We use this service on our website.

The service enables us to use external fonts. To do this, the required font is loaded by your web browser into the browser cache when accessing our website. This is necessary so that your browser can display a visually improved representation of our texts. If your browser does not support this function, a standard font from your computer will be used for display. The integration of these fonts takes place through a server call to a server of the provider. This transmits to the server which of our web pages you have visited. The IP address of your end device's browser is also stored by the provider. We have no influence on the scope and further use of the data collected and processed by the provider through the use of the service.

We use the service for optimization purposes, in particular to improve the use of our website for you and to make its design more user-friendly.

The service transmits personal data to the USA. The EU Commission has decided that this country provides an adequate level of data protection (TADPF). The service has submitted to the TADPF.

The legal basis is Art. 6 para. 1 sentence 1 lit. a) GDPR (consent).

You can also prevent the storage of cookies generated by this service by making appropriate settings in your web browser. We point out that in this case you may not be able to use all functions of our website.

Provider: Adobe Systems Software Ireland Limited 4–6 Riverwalk Citywest Business Campus Dublin 24 Dublin Ireland Tel. +353 1 242-6700 Fax +353 1 242-6711 https://www.adobe.com/

XI. Bunny.net CDN

We use this service on our website.

The service enables us to deliver media content (videos, images) quickly and reliably via a Content Delivery Network (CDN). When accessing this content, technical data such as your IP address, the browser used, the operating system as well as the date and time of access are transmitted to the provider's servers.
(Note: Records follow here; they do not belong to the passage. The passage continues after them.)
/-- The structure-theorem step, generic: a finite abelian group of exponent `≤ Emax ≤ 45` and order `≥ N` (`N ≤ 46`) contains an embedded seed
type from any list `L` dominating every capped multiset (exponent `E ≤ Emax`) with product `≥ N`. [folklore] -/
theorem exists_seed_emb_of_capped_core {N Emax : ℕ} (hN : N ≤ 46) (hEmax : Emax ≤ 45) {L : List (List ℕ)}
    (hcore : ∀ E ∈ List.range' 1 Emax, ∀ M ∈ subMS (capList E), N ≤ M.prod → ∃ s ∈ L, dom s M = true)
    {G : Type*} [AddCommGroup G] [Finite G] (hexp : AddMonoid.exponent G ≤ Emax) (hG : N ≤ Nat.card G) :
    ∃ s ∈ L, ∃ φ : SeedType s →+ G, Function.Injective φ := by
  classical
  obtain ⟨ι, _, p, hp, e, ⟨g⟩⟩ := AddCommGroup.equiv_directSum_zmod_of_finite G
  let f : G ≃+ (Π i, ZMod (p i ^ e i)) :=
    g.trans (DirectSum.linearEquivFunOnFintype ℕ ι (fun i => ZMod (p i ^ e i))).toAddEquiv
  have hE1 : 1 ≤ AddMonoid.exponent G := Nat.pos_of_ne_zero AddMonoid.exponent_ne_zero_of_finite
  have hdvd : ∀ i, p i ^ e i ∣ AddMonoid.exponent G := fun i => by
    have hinj : Function.Injective (AddMonoidHom.single (fun j => ZMod (p j ^ e j)) i) :=
      Pi.single_injective (M := fun j => ZMod (p j ^ e j)) i
    have h1 : addOrderOf (f.symm (AddMonoidHom.single (fun j => ZMod (p j ^ e j)) i 1)) = p i ^ e i := by
      rw [AddEquiv.addOrderOf_eq, addOrderOf_injective _ hinj, ZMod.addOrderOf_one]
    rw [← h1]
    exact AddMonoid.addOrder_dvd_exponent _
  have hq0 : ∀ i, p i ^ e i ≠ 0 := fun i => pow_ne_zero _ (hp i).ne_zero
  set M : Multiset ℕ := (Finset.univ.filter fun i => 0 < e i).val.map fun i => p i ^ e i with hM
  have hprodeq : M.prod = ∏ i, p i ^ e i := by
    rw [hM, ← Finset.prod_eq_multiset_prod]
    exact Finset.prod_filter_of_ne fun i _ hi => Nat.pos_of_ne_zero fun h0 => hi (by rw [h0, pow_zero])
  have hcardeq : Nat.card G = ∏ i, p i ^ e i := by
    rw [Nat.card_congr f.toEquiv, Nat.card_pi]
    simp [Nat.card_zmod]
  have hmem : ∀ a ∈ M, a ∈ ppList ∧ a ∣ AddMonoid.exponent G := by
    intro a ha
    obtain ⟨i, hi, rfl⟩ := Multiset.mem_map.1 ha
    have hi' : 0 < e i := (Finset.mem_filter.1 hi).2
    exact ⟨pow_mem_ppList (hp i) hi' (le_trans (Nat.le_of_dvd (by omega) (hdvd i)) (le_trans hexp hEmax)), hdvd i⟩
  have hEI : AddMonoid.exponent G ∈ List.range' 1 Emax := List.mem_range'_1.2 ⟨hE1, by omega⟩
  have hEI45 : AddMonoid.exponent G ∈ List.range' 1 45 := List.mem_range'_1.2 ⟨hE1, by omega⟩
  have hprodN : N ≤ M.prod := by rw [hprodeq, ← hcardeq]; exact hG
  set C := capMS (capList (AddMonoid.exponent G)) with hC
  have hcapd := prod_inter_ge_of_le46 hN (C := C) hprodN (fun a ha => one_le_of_mem_ppList (hmem a ha).1)
    (fun a ha => cap_spec _ hEI45 a (hmem a ha).1 (hmem a ha).2)
  have hsub : M ∩ C ∈ subMS (capList (AddMonoid.exponent G)) := mem_subMS_of_le _ _ Multiset.inter_le_right
  obtain ⟨s, hs, hD⟩ := hcore _ hEI (M ∩ C) hsub hcapd
  obtain ⟨φ, hφ, -⟩ := exists_emb_of_dom (fun i => p i ^ e i) hq0 s _ (dom_mono s Multiset.inter_le_left hD)
  exact ⟨s, hs, f.symm.toAddMonoidHom.comp φ, f.symm.injective.comp hφ⟩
This data is required for the technical provision of the content.

We use the service for optimization purposes, in particular to improve the loading times of our website and to ensure an optimal user experience.

The provider processes data exclusively in data centers within the European Union and is GDPR compliant. A data processing agreement has been concluded with the provider.

The legal basis is Art. 6 para. 1 sentence 1 lit. f) GDPR (legitimate interest). Our legitimate interest lies in the optimization and economic operation of our website.

Provider: BunnyWay d.o.o. Cesta komandanta Staneta 4A 1215 Medvode Slovenia https://bunny.net https://bunny.net/privacy/

XVIII. Google Analytics

We use this service on our website.

We use the service to analyze the use of our website and to be able to continuously improve individual functions and offers as well as the user experience. Through statistical evaluation of user behavior, we can improve our offer and make it more interesting for you as a user. The data is deleted as soon as it is no longer required to achieve the purpose for which it was collected.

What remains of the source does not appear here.